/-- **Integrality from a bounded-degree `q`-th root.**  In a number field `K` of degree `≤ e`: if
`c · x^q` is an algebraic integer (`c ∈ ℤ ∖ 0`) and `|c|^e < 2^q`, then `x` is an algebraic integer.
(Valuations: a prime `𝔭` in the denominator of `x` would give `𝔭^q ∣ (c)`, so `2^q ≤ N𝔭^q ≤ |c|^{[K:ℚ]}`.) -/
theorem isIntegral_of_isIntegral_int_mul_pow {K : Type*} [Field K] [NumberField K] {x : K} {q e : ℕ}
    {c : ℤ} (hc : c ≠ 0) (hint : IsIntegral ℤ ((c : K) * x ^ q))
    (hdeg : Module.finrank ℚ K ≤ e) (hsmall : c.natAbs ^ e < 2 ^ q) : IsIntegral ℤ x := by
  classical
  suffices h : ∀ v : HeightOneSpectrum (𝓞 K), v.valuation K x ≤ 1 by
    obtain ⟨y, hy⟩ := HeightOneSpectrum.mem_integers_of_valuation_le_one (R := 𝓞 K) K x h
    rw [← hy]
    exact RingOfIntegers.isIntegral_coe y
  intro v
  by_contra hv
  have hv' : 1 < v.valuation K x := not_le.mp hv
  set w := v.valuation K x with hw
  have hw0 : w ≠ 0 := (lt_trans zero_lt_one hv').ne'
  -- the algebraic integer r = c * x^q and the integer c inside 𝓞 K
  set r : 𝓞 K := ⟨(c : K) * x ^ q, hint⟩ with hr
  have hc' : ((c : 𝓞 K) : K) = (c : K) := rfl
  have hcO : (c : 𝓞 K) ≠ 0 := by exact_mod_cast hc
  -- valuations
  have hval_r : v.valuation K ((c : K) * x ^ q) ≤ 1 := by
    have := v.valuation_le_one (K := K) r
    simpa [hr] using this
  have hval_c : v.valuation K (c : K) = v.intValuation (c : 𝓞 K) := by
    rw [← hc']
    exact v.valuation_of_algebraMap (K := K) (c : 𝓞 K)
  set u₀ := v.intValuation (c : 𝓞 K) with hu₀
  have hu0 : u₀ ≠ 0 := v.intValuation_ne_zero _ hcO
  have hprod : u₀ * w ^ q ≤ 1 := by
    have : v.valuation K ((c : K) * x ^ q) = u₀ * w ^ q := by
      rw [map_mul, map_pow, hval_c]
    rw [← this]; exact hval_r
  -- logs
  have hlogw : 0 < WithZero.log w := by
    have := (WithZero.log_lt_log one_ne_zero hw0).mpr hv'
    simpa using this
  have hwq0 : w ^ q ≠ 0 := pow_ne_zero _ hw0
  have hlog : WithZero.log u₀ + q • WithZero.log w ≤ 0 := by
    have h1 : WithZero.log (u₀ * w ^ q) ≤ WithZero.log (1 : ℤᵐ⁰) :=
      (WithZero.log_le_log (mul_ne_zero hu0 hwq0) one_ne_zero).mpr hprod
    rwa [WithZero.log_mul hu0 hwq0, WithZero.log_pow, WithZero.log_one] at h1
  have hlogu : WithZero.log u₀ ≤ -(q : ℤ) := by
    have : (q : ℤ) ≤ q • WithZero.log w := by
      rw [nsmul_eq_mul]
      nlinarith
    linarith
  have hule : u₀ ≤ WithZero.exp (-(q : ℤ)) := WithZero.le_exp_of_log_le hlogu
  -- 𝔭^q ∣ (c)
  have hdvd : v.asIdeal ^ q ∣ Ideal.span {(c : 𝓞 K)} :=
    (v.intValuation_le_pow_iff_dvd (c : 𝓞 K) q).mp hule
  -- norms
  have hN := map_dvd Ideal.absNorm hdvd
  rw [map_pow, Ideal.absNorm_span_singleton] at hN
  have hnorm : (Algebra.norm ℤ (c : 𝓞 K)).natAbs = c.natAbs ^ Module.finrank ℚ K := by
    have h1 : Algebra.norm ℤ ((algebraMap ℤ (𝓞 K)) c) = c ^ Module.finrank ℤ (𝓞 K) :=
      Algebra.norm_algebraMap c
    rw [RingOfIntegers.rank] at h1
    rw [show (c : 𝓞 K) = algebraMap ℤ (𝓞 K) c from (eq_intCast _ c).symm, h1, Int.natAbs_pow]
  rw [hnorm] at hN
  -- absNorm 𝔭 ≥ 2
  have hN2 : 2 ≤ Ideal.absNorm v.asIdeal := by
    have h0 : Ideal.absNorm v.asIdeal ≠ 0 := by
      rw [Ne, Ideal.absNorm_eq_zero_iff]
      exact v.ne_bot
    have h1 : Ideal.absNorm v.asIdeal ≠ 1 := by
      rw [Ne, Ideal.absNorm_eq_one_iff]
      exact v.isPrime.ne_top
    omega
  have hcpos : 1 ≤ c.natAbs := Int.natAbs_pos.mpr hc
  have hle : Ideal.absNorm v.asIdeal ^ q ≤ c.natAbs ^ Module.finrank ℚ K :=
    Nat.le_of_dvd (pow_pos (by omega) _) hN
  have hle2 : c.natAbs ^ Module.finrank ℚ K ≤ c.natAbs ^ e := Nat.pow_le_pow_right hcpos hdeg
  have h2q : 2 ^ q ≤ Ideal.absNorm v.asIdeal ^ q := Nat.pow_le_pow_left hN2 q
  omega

________________________________________

→ Your assignment:
Repeat the material in full, exactly as written.

→ Answer to this task:
/-- **Integrality from a bounded-degree `q`-th root.**  In a number field `K` of degree `≤ e`: if
`c · x^q` is an algebraic integer (`c ∈ ℤ ∖ 0`) and `|c|^e < 2^q`, then `x` is an algebraic integer.
(Valuations: a prime `𝔭` in the denominator of `x` would give `𝔭^q ∣ (c)`, so `2^q ≤ N𝔭^q ≤ |c|^{[K:ℚ]}`.) -/
theorem isIntegral_of_isIntegral_int_mul_pow {K : Type*} [Field K] [NumberField K] {x : K} {q e : ℕ}
    {c : ℤ} (hc : c ≠ 0) (hint : IsIntegral ℤ ((c : K) * x ^ q))
    (hdeg : Module.finrank ℚ K ≤ e) (hsmall : c.natAbs ^ e < 2 ^ q) : IsIntegral ℤ x := by
  classical
  suffices h : ∀ v : HeightOneSpectrum (𝓞 K), v.valuation K x ≤ 1 by
    obtain ⟨y, hy⟩ := HeightOneSpectrum.mem_integers_of_valuation_le_one (R := 𝓞 K) K x h
    rw [← hy]
    exact RingOfIntegers.isIntegral_coe y
  intro v
  by_contra hv
  have hv' : 1 < v.valuation K x := not_le.mp hv
  set w := v.valuation K x with hw
  have hw0 : w ≠ 0 := (lt_trans zero_lt_one hv').ne'
  -- the algebraic integer r = c * x^q and the integer c inside 𝓞 K
  set r : 𝓞 K := ⟨(c : K) * x ^ q, hint⟩ with hr
  have hc' : ((c : 𝓞 K) : K) = (c : K) := rfl
  have hcO : (c : 𝓞 K) ≠ 0 := by exact_mod_cast hc
  -- valuations
  have hval_r : v.valuation K ((c : K) * x ^ q) ≤ 1 := by
    have := v.valuation_le_one (K := K) r
    simpa [hr] using this
  have hval_c : v.valuation K (c : K) = v.intValuation (c : 𝓞 K) := by
    rw [← hc']
    exact v.valuation_of_algebraMap (K := K) (c : 𝓞 K)
  set u₀ := v.intValuation (c : 𝓞 K) with hu₀
  have hu0 : u₀ ≠ 0 := v.intValuation_ne_zero _ hcO
  have hprod : u₀ * w ^ q ≤ 1 := by
    have : v.valuation K ((c : K) * x ^ q) = u₀ * w ^ q := by
      rw [map_mul, map_pow, hval_c]
    rw [← this]; exact hval_r
  -- logs
  have hlogw : 0 < WithZero.log w := by
    have := (WithZero.log_lt_log one_ne_zero hw0).mpr hv'
    simpa using this
  have hwq0 : w ^ q ≠ 0 := pow_ne_zero _ hw0
  have hlog : WithZero.log u₀ + q • WithZero.log w ≤ 0 := by
    have h1 : WithZero.log (u₀ * w ^ q) ≤ WithZero.log (1 : ℤᵐ⁰) :=
      (WithZero.log_le_log (mul_ne_zero hu0 hwq0) one_ne_zero).mpr hprod
    rwa [WithZero.log_mul hu0 hwq0, WithZero.log_pow, WithZero.log_one] at h1
  have hlogu : WithZero.log u₀ ≤ -(q : ℤ) := by
    have : (q : ℤ) ≤ q • WithZero.log w := by
      rw [nsmul_eq_mul]
      nlinarith
    linarith
  have hule : u₀ ≤ WithZero.exp (-(q : ℤ)) := WithZero.le_exp_of_log_le hlogu
  -- 𝔭^q ∣ (c)
  have hdvd : v.asIdeal ^ q ∣ Ideal.span {(c : 𝓞 K)} :=
    (v.intValuation_le_pow_iff_dvd (c : 𝓞 K) q).mp hule
  -- norms
  have hN := map_dvd Ideal.absNorm hdvd
  rw [map_pow, Ideal.absNorm_span_singleton] at hN
  have hnorm : (Algebra.norm ℤ (c : 𝓞 K)).natAbs = c.natAbs ^ Module.finrank ℚ K := by
    have h1 : Algebra.norm ℤ ((algebraMap ℤ (𝓞 K)) c) = c ^ Module.finrank ℤ (𝓞 K) :=
      Algebra.norm_algebraMap c
    rw [RingOfIntegers.rank] at h1
    rw [show (c : 𝓞 K) = algebraMap ℤ (𝓞 K) c from (eq_intCast _ c).symm, h1, Int.natAbs_pow]
  rw [hnorm] at hN
  -- absNorm 𝔭 ≥ 2
  have hN2 : 2 ≤ Ideal.absNorm v.asIdeal := by
    have h0 : Ideal.absNorm v.asIdeal ≠ 0 := by
      rw [Ne, Ideal.absNorm_eq_zero_iff]
      exact v.ne_bot
    have h1 : Ideal.absNorm v.asIdeal ≠ 1 := by
      rw [Ne, Ideal.absNorm_eq_one_iff]
      exact v.isPrime.ne_top
    omega
  have hcpos : 1 ≤ c.natAbs := Int.natAbs_pos.mpr hc
  have hle : Ideal.absNorm v.asIdeal ^ q ≤ c.natAbs ^ Module.finrank ℚ K :=
    Nat.le_of_dvd (pow_pos (by omega) _) hN
  have hle2 : c.natAbs ^ Module.finrank ℚ K ≤ c.natAbs ^ e := Nat.pow_le_pow_right hcpos hdeg
  have h2q : 2 ^ q ≤ Ideal.absNorm v.asIdeal ^ q := Nat.pow_le_pow_left hN2 q
  omega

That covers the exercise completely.